import Summits.ValiantsHypothesis.ValiantsHypothesis.Theorems.KPlusLogSqLawWeakLiftingTowerGraftTwoSidedExchangeSplit
import Summits.ValiantsHypothesis.ValiantsHypothesis.Theorems.KPlusLogSqLawWeakLiftingTowerGraftTwoSidedClusteredAll

/-!
# Tower graft line — A LINEAR LAW FOR ONE-PIVOT WORDS ON EVERY COMMENSURABLE SUPPORT (census currency; towers included)

Crux `stmt-ValiantsHypothesis-19561` (`WeakLifting`), line (B) `tower_graft`, two-sided word instrument; seat val-sym-lift-p3 g21,
`--supports 19561`, NO stub claimed.  Census form of `…TwoSidedExchangeSplit`: the word
`F(X) = X^{d₀} P₀ + X^{d₀+e} J + Σₗ X^{d₀+e(qₗ+1)} Pₗ` (`P₀ ≻ 0`, `J` ANY symmetric, `Pₗ ⪰ 0`, `qₗ ≥ 1`, a positive definite top letter)
— exponent vector `Matrix.vecCons d₀ (Matrix.vecCons (d₀+e) (fun l => d₀ + e*(q l+1)))`, letters `Matrix.vecCons P₀ (Matrix.vecCons J P)`,
the currency of `…TwoSidedClusteredAll` whose evaluation / kernel / type-dictionary lemmas are reused — has, under simple crossings, at most
`2(m + m·Σₗ qₗ)` positive roots counted with multiplicity (`card_posRoots_le_commensurable`): entering-type roots
`≤ rank P₀ + Σₗ qₗ·rank Pₗ` (`card_negType_roots_le_commensurable`) and `N⁺ = N⁻` by `Inertia.global_index_formula`.  Every support
`(0, 1, d₂, …, d_K)` is commensurable (`e = 1`, `qₗ = dₗ − 1`); on the 2-towers of the cell's column: `(0,1,5,25)` ⇒ `Z₊ ≤ 2m·29`,
`(0,1,6,36)` ⇒ `Z₊ ≤ 2m·41` (located truths `4m − 2`, `3m`).  Descartes' count for the same determinants is of order `m^{L+1}`.
HONEST FRAMING: linear in `m` but growing with the far exponents — NOT the tower graft law (S5) and no bearing on S4…S5, `TowerB`,
`WeakLifting` in its window, Conjecture B, 18050 or `VP ≠ VNP`.  Def-free.

[folklore] exchange certificates + the inertia kit's global index formula.
-/

set_option linter.dupNamespace false
set_option autoImplicit false

namespace Summit.ValiantsHypothesis.ValiantsHypothesis.Theorems.KPlusLogSqLaw.TowerGraft

open Matrix
open scoped BigOperators

namespace TwoSidedThree

/-! ## Census currency: one-pivot words on COMMENSURABLE supports (pivot gap divides every gap), any length -/

section CommensurableCensus

open Polynomial
open Summit.ValiantsHypothesis.ValiantsHypothesis.Theorems.LacunarySymmetroidMatrixDescartes

variable {m L : ℕ}

/-- **entering-type roots of a one-pivot word on a commensurable support number at most `rank P₀ + Σₗ qₗ·rank Pₗ`**
(census currency; `P₀, Pₗ ⪰ 0`, `J` symmetric, exponents `d₀, d₀+e, d₀+e(qₗ+1)`, `qₗ ≥ 1`). [folklore] -/
theorem card_negType_roots_le_commensurable (P₀ J : Matrix (Fin m) (Fin m) ℝ) (P : Fin L → Matrix (Fin m) (Fin m) ℝ)
    (hP₀ : P₀.PosSemidef) (hJ : J.IsSymm) (hP : ∀ l, (P l).PosSemidef) (d₀ e : ℕ) (q : Fin L → ℕ) (he : 0 < e)
    (hq : ∀ l, 1 ≤ q l) (T : Finset ℝ) (hT : ∀ t ∈ T, 0 < t)
    (hroot : ∀ t ∈ T, ∃ u : Fin m → ℝ,
      (∑ k : Fin (L + 2), t ^ (Matrix.vecCons d₀ (Matrix.vecCons (d₀ + e) fun l => d₀ + e * (q l + 1)) k) •
        (Matrix.vecCons P₀ (Matrix.vecCons J P) k)) *ᵥ u = 0 ∧
      (derivative (∑ k : Fin (L + 2), C (u ⬝ᵥ ((Matrix.vecCons P₀ (Matrix.vecCons J P) k) *ᵥ u)) *
        (X : ℝ[X]) ^ (Matrix.vecCons d₀ (Matrix.vecCons (d₀ + e) fun l => d₀ + e * (q l + 1)) k))).eval t < 0) :
    T.card ≤ P₀.rank + ∑ l, q l * (P l).rank := by
  classical
  choose! u hu using hroot
  have hqe : ∀ l, e ≤ e * (q l + 1) := fun l => Nat.le_mul_of_pos_right e (Nat.succ_pos _)
  have h := card_negType_le_rank_commensurable (I := T) P₀ J P e (fun l => e * (q l + 1)) q (fun t => (t : ℝ))
    (fun t => u t) hP₀ hJ hP (fun t => hT t t.2) Subtype.coe_injective he hq (fun l => rfl)
    (fun t => reduced_kernel_clustered P₀ J P d₀ e (fun l => e * (q l + 1)) (hT t t.2) _ (hu t t.2).1) ?_
  · simpa using h
  · intro t
    have ht := hT t t.2
    have hneg := (hu t t.2).2
    have heq := rayleigh_deriv_eq_clustered P₀ J P d₀ e (fun l => e * (q l + 1)) hqe ht _ (hu t t.2).1
    have h1 : (t : ℝ) * (derivative (∑ k : Fin (L + 2), C (u t ⬝ᵥ ((Matrix.vecCons P₀ (Matrix.vecCons J P) k) *ᵥ u t)) *
        (X : ℝ[X]) ^ (Matrix.vecCons d₀ (Matrix.vecCons (d₀ + e) fun l => d₀ + e * (q l + 1)) k))).eval (t : ℝ) < 0 :=
      mul_neg_of_pos_of_neg ht hneg
    rw [heq] at h1
    have h2 : 0 < (t : ℝ) ^ d₀ := pow_pos ht _
    have h3 : (∑ l, ((e * (q l + 1) - e : ℕ) : ℝ) * (t : ℝ) ^ (e * (q l + 1)) * (u t ⬝ᵥ (P l *ᵥ u t)))
        - e * (u t ⬝ᵥ (P₀ *ᵥ u t)) < 0 := by
      by_contra hcon
      push Not at hcon
      have := mul_nonneg h2.le hcon
      linarith
    linarith

/-- **A LINEAR LAW FOR ONE-PIVOT WORDS ON EVERY COMMENSURABLE SUPPORT (simple crossings; towers included).**  `P₀ ≻ 0` at `d₀`,
`J` ANY symmetric at `d₀ + e` (`e ≥ 1`), ANY NUMBER `L` of positive semidefinite letters `Pₗ` at `d₀ + e(qₗ + 1)`, `qₗ ≥ 1` (the pivot
gap `e` DIVIDES every gap — every support `(0, 1, d₂, …, d_K)` qualifies, in particular the cell's TOWERS `(0,1,5,25)`, `(0,1,6,36)`),
among them a positive definite top letter `P_{l₁}` (`qₗ < q_{l₁}`, `l ≠ l₁`: the inertia kit's global index formula needs ONE nonsingular
letter at the maximal exponent; with a tie at the top merge the tied letters into one PSD letter first).  If every positive root of `det F` is a simple crossing then
the positive roots of `det F` counted with multiplicity number at most `2·(m + m·Σₗ qₗ)`: entering-type roots `≤ rank P₀ + Σₗ qₗ rank Pₗ`
(`card_negType_roots_le_commensurable`, exchange certificate split into `qₗ` rank-one corrections) and `N⁺ = N⁻`
(`Inertia.global_index_formula`).  LINEAR IN `m` WITHOUT CLUSTERING; Descartes' count for the same determinant is of order `m^{L+1}`.
On `(0,1,6,36)`: `Z₊ ≤ 2m(1 + 5 + 35) = 82m` (located truth `3m` at `m = 2`); the constant grows with the exponent ratios, so this is
NOT a tower graft law (whose cost must not depend on the far exponent) — it is the first m-linear kernel bound for this sign class on towers.
[folklore] -/
theorem card_posRoots_le_commensurable (P₀ J : Matrix (Fin m) (Fin m) ℝ) (P : Fin L → Matrix (Fin m) (Fin m) ℝ)
    (hP₀ : P₀.PosDef) (hJ : J.IsSymm) (hP : ∀ l, (P l).PosSemidef) (l₁ : Fin L) (htop : (P l₁).PosDef)
    (d₀ e : ℕ) (q : Fin L → ℕ) (he : 0 < e) (hq : ∀ l, 1 ≤ q l) (hqtop : ∀ l, l ≠ l₁ → q l < q l₁)
    (hcorank : ∀ t : ℝ, 0 < t →
      (∑ k : Fin (L + 2), t ^ (Matrix.vecCons d₀ (Matrix.vecCons (d₀ + e) fun l => d₀ + e * (q l + 1)) k) •
        (Matrix.vecCons P₀ (Matrix.vecCons J P) k)).det = 0 →
      (∑ k : Fin (L + 2), t ^ (Matrix.vecCons d₀ (Matrix.vecCons (d₀ + e) fun l => d₀ + e * (q l + 1)) k) •
        (Matrix.vecCons P₀ (Matrix.vecCons J P) k)).rank + 1 = m)
    (htype : ∀ t : ℝ, 0 < t →
      (∑ k : Fin (L + 2), t ^ (Matrix.vecCons d₀ (Matrix.vecCons (d₀ + e) fun l => d₀ + e * (q l + 1)) k) •
        (Matrix.vecCons P₀ (Matrix.vecCons J P) k)).det = 0 →
      (∀ u : Fin m → ℝ, (∑ k : Fin (L + 2), t ^ (Matrix.vecCons d₀ (Matrix.vecCons (d₀ + e) fun l => d₀ + e * (q l + 1)) k) •
          (Matrix.vecCons P₀ (Matrix.vecCons J P) k)) *ᵥ u = 0 → u ≠ 0 →
        (derivative (∑ k : Fin (L + 2), C (u ⬝ᵥ ((Matrix.vecCons P₀ (Matrix.vecCons J P) k) *ᵥ u)) *
          (X : ℝ[X]) ^ (Matrix.vecCons d₀ (Matrix.vecCons (d₀ + e) fun l => d₀ + e * (q l + 1)) k))).eval t < 0) ∨
      (∀ u : Fin m → ℝ, (∑ k : Fin (L + 2), t ^ (Matrix.vecCons d₀ (Matrix.vecCons (d₀ + e) fun l => d₀ + e * (q l + 1)) k) •
          (Matrix.vecCons P₀ (Matrix.vecCons J P) k)) *ᵥ u = 0 → u ≠ 0 →
        0 < (derivative (∑ k : Fin (L + 2), C (u ⬝ᵥ ((Matrix.vecCons P₀ (Matrix.vecCons J P) k) *ᵥ u)) *
          (X : ℝ[X]) ^ (Matrix.vecCons d₀ (Matrix.vecCons (d₀ + e) fun l => d₀ + e * (q l + 1)) k))).eval t)) :
    Multiset.card ((Matrix.det (∑ k : Fin (L + 2),
        ((X : ℝ[X]) ^ (Matrix.vecCons d₀ (Matrix.vecCons (d₀ + e) fun l => d₀ + e * (q l + 1)) k)) •
          (Matrix.vecCons P₀ (Matrix.vecCons J P) k).map C)).roots.filter (fun t => 0 < t)) ≤ 2 * (m + m * ∑ l, q l) := by
  classical
  set dv : Fin (L + 2) → ℕ := Matrix.vecCons d₀ (Matrix.vecCons (d₀ + e) fun l => d₀ + e * (q l + 1)) with hdv
  set Sv : Fin (L + 2) → Matrix (Fin m) (Fin m) ℝ := Matrix.vecCons P₀ (Matrix.vecCons J P) with hSv
  have hP₀s : P₀.IsSymm := by
    have h1 := hP₀.1; unfold Matrix.IsHermitian at h1
    rwa [Matrix.conjTranspose_eq_transpose_of_trivial] at h1
  have hPs : ∀ l, (P l).IsSymm := by
    intro l; have h1 := (hP l).1; unfold Matrix.IsHermitian at h1
    rwa [Matrix.conjTranspose_eq_transpose_of_trivial] at h1
  have hS : ∀ k, (Sv k).IsSymm := by
    intro k
    refine Fin.cases ?_ (fun k => ?_) k
    · simpa [hSv] using hP₀s
    · refine Fin.cases ?_ (fun l => ?_) k
      · simpa [hSv] using hJ
      · simpa [hSv] using hPs l
  have hdv0 : dv 0 = d₀ := by simp [hdv]
  have hdv1 : dv 1 = d₀ + e := by simp [hdv]
  have hdvl : ∀ l : Fin L, dv l.succ.succ = d₀ + e * (q l + 1) := by intro l; simp [hdv]
  have hmul : ∀ l, e < e * (q l + 1) := by
    intro l
    have := hq l
    calc e = e * 1 := (Nat.mul_one e).symm
      _ < e * (q l + 1) := Nat.mul_lt_mul_of_pos_left (by omega) he
  have hmin : ∀ k : Fin (L + 2), k ≠ 0 → dv 0 < dv k := by
    intro k hk
    rw [hdv0]
    revert hk
    refine Fin.cases ?_ (fun k => ?_) k
    · intro h; exact absurd rfl h
    · intro _
      refine Fin.cases ?_ (fun l => ?_) k
      · show d₀ < dv 1; rw [hdv1]; omega
      · rw [hdvl]; have := hmul l; omega
  have hmax : ∀ k : Fin (L + 2), k ≠ l₁.succ.succ → dv k < dv l₁.succ.succ := by
    intro k hk
    rw [hdvl l₁]
    revert hk
    refine Fin.cases ?_ (fun k => ?_) k
    · intro _; rw [hdv0]; have := hmul l₁; omega
    · refine Fin.cases ?_ (fun l => ?_) k
      · intro _; show dv 1 < d₀ + e * (q l₁ + 1); rw [hdv1]; have := hmul l₁; omega
      · intro hne
        rw [hdvl]
        have hl : l ≠ l₁ := fun h => hne (by rw [h])
        have h1 := hqtop l hl
        have h2 : e * (q l + 1) < e * (q l₁ + 1) := Nat.mul_lt_mul_of_pos_left (by omega) he
        omega
  have h0 : (Sv 0).det ≠ 0 := by
    show (Matrix.vecCons P₀ (Matrix.vecCons J P) 0).det ≠ 0
    simp only [Matrix.cons_val_zero]; exact hP₀.det_pos.ne'
  have h2 : (Sv l₁.succ.succ).det ≠ 0 := by
    show (Matrix.vecCons P₀ (Matrix.vecCons J P) l₁.succ.succ).det ≠ 0
    simp only [Matrix.cons_val_succ]; exact htop.det_pos.ne'
  let negType : ℝ → Prop := fun t => ∀ u : Fin m → ℝ, (∑ k, t ^ dv k • Sv k) *ᵥ u = 0 → u ≠ 0 →
    (derivative (∑ k, C (u ⬝ᵥ (Sv k *ᵥ u)) * (X : ℝ[X]) ^ dv k)).eval t < 0
  obtain ⟨hidx, -, hsum⟩ := Inertia.global_index_formula dv Sv hS 0 l₁.succ.succ hmin hmax h0 h2 htype negType
    (fun t _ _ => Iff.rfl)
  have hν0 : Fintype.card {j // (Inertia.isHermitian_of_isSymm (hS 0)).eigenvalues j < 0} = 0 := by
    rw [Fintype.card_eq_zero_iff]
    refine ⟨fun ⟨j, hj⟩ => ?_⟩
    have hP₀' : (Sv 0).PosDef := by
      show (Matrix.vecCons P₀ (Matrix.vecCons J P) 0).PosDef
      simp only [Matrix.cons_val_zero]; exact hP₀
    have hp : 0 < (Inertia.isHermitian_of_isSymm (hS 0)).eigenvalues j := hP₀'.eigenvalues_pos j
    linarith
  have hν2 : Fintype.card {j // (Inertia.isHermitian_of_isSymm (hS l₁.succ.succ)).eigenvalues j < 0} = 0 := by
    rw [Fintype.card_eq_zero_iff]
    refine ⟨fun ⟨j, hj⟩ => ?_⟩
    have htop' : (Sv l₁.succ.succ).PosDef := by
      show (Matrix.vecCons P₀ (Matrix.vecCons J P) l₁.succ.succ).PosDef
      simp only [Matrix.cons_val_succ]; exact htop
    have hp : 0 < (Inertia.isHermitian_of_isSymm (hS l₁.succ.succ)).eigenvalues j := htop'.eigenvalues_pos j
    linarith
  rw [hν0, hν2, zero_add, zero_add] at hidx
  set Pd := Matrix.det (∑ k, ((X : ℝ[X]) ^ dv k) • (Sv k).map C) with hPd
  have hdef : ∀ t : ℝ, 0 < t → (∑ k, t ^ dv k • Sv k).det = 0 → ∀ v : Fin m → ℝ, (∑ k, t ^ dv k • Sv k) *ᵥ v = 0 →
      v ≠ 0 → (derivative (∑ k, C (v ⬝ᵥ (Sv k *ᵥ v)) * (X : ℝ[X]) ^ dv k)).eval t ≠ 0 := by
    intro t ht hdet v hv hv0
    rcases htype t ht hdet with h | h
    · exact ne_of_lt (h v hv hv0)
    · exact ne_of_gt (h v hv hv0)
  set qn : ℝ → Prop := fun t => 0 < t ∧ negType t with hqn
  have hnodup : (Pd.roots.filter qn).Nodup := by
    rw [Multiset.nodup_iff_count_le_one]
    intro a
    by_cases hqa : qn a
    · rw [Multiset.count_filter_of_pos hqa, count_roots]
      by_cases hr : (∑ k, a ^ dv k • Sv k).det = 0
      · have h1 := Multiplicity.rootMultiplicity_det_pencil_eq_one dv Sv hS a
          (by rw [Fintype.card_fin]; exact hcorank a hqa.1 hr) (hdef a hqa.1 hr)
        rw [← hPd] at h1
        omega
      · have hnr : ¬ Pd.IsRoot a := by
          intro hroot
          apply hr
          have h1 : Pd.eval a = 0 := hroot
          rwa [hPd, DefiniteMoments.eval_det_pencil] at h1
        rw [Polynomial.rootMultiplicity_eq_zero hnr]
        exact zero_le_one
    · rw [Multiset.count_filter_of_neg hqa]
      exact zero_le_one
  set T := (Pd.roots.filter qn).toFinset with hTdef
  have hTcard : T.card = Multiset.card (Pd.roots.filter qn) := Multiset.toFinset_card_of_nodup hnodup
  have hTpos : ∀ t ∈ T, 0 < t := fun t ht => (Multiset.mem_filter.mp (Multiset.mem_toFinset.mp ht)).2.1
  have hTroot : ∀ t ∈ T, ∃ u : Fin m → ℝ, (∑ k, t ^ (dv k) • (Sv k)) *ᵥ u = 0 ∧
      (derivative (∑ k, C (u ⬝ᵥ ((Sv k) *ᵥ u)) * (X : ℝ[X]) ^ (dv k))).eval t < 0 := by
    intro t ht
    obtain ⟨hmem, htq⟩ := Multiset.mem_filter.mp (Multiset.mem_toFinset.mp ht)
    obtain ⟨hP0, hroot⟩ := (Polynomial.mem_roots').mp hmem
    have hdet : (∑ k, t ^ dv k • Sv k).det = 0 := by
      have h1 : Pd.eval t = 0 := hroot
      rwa [hPd, DefiniteMoments.eval_det_pencil] at h1
    obtain ⟨u, hu0, hu⟩ := Matrix.exists_mulVec_eq_zero_iff.mpr hdet
    exact ⟨u, hu, htq.2 u hu hu0⟩
  have hTle : T.card ≤ P₀.rank + ∑ l, q l * (P l).rank :=
    card_negType_roots_le_commensurable P₀ J P hP₀.posSemidef hJ hP d₀ e q he hq T hTpos hTroot
  have hP₀m : P₀.rank ≤ m := (Matrix.rank_le_width P₀).trans le_rfl
  have hPm : ∀ l, (P l).rank ≤ m := fun l => (Matrix.rank_le_width (P l)).trans le_rfl
  have hsumle : ∑ l, q l * (P l).rank ≤ m * ∑ l, q l := by
    rw [Finset.mul_sum]
    exact Finset.sum_le_sum fun l _ => by
      calc q l * (P l).rank ≤ q l * m := Nat.mul_le_mul_left _ (hPm l)
        _ = m * q l := Nat.mul_comm _ _
  rw [← hsum]
  have hN : Multiset.card (Pd.roots.filter qn) ≤ m + m * ∑ l, q l := by
    rw [← hTcard]; exact hTle.trans (Nat.add_le_add hP₀m hsumle)
  have hidx' : Multiset.card (Pd.roots.filter fun t => 0 < t ∧ ¬ negType t) = Multiset.card (Pd.roots.filter qn) := hidx
  rw [hidx']
  omega

end CommensurableCensus

end TwoSidedThree

end Summit.ValiantsHypothesis.ValiantsHypothesis.Theorems.KPlusLogSqLaw.TowerGraft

#### Your objective
Where a line in the listing above contains "derivative", copy that line.

#### Answer space
      (derivative (∑ k : Fin (L + 2), C (u ⬝ᵥ ((Matrix.vecCons P₀ (Matrix.vecCons J P) k) *ᵥ u)) *
    have h1 : (t : ℝ) * (derivative (∑ k : Fin (L + 2), C (u t ⬝ᵥ ((Matrix.vecCons P₀ (Matrix.vecCons J P) k) *ᵥ u t)) *
        (derivative (∑ k : Fin (L + 2), C (u ⬝ᵥ ((Matrix.vecCons P₀ (Matrix.vecCons J P) k) *ᵥ u)) *
        0 < (derivative (∑ k : Fin (L + 2), C (u ⬝ᵥ ((Matrix.vecCons P₀ (Matrix.vecCons J P) k) *ᵥ u)) *
    (derivative (∑ k, C (u ⬝ᵥ (Sv k *ᵥ u)) * (X : ℝ[X]) ^ dv k)).eval t < 0
      v ≠ 0 → (derivative (∑ k, C (v ⬝ᵥ (Sv k *ᵥ v)) * (X : ℝ[X]) ^ dv k)).eval t ≠ 0 := by
      (derivative (∑ k, C (u ⬝ᵥ ((Sv k) *ᵥ u)) * (X : ℝ[X]) ^ (dv k))).eval t < 0 := by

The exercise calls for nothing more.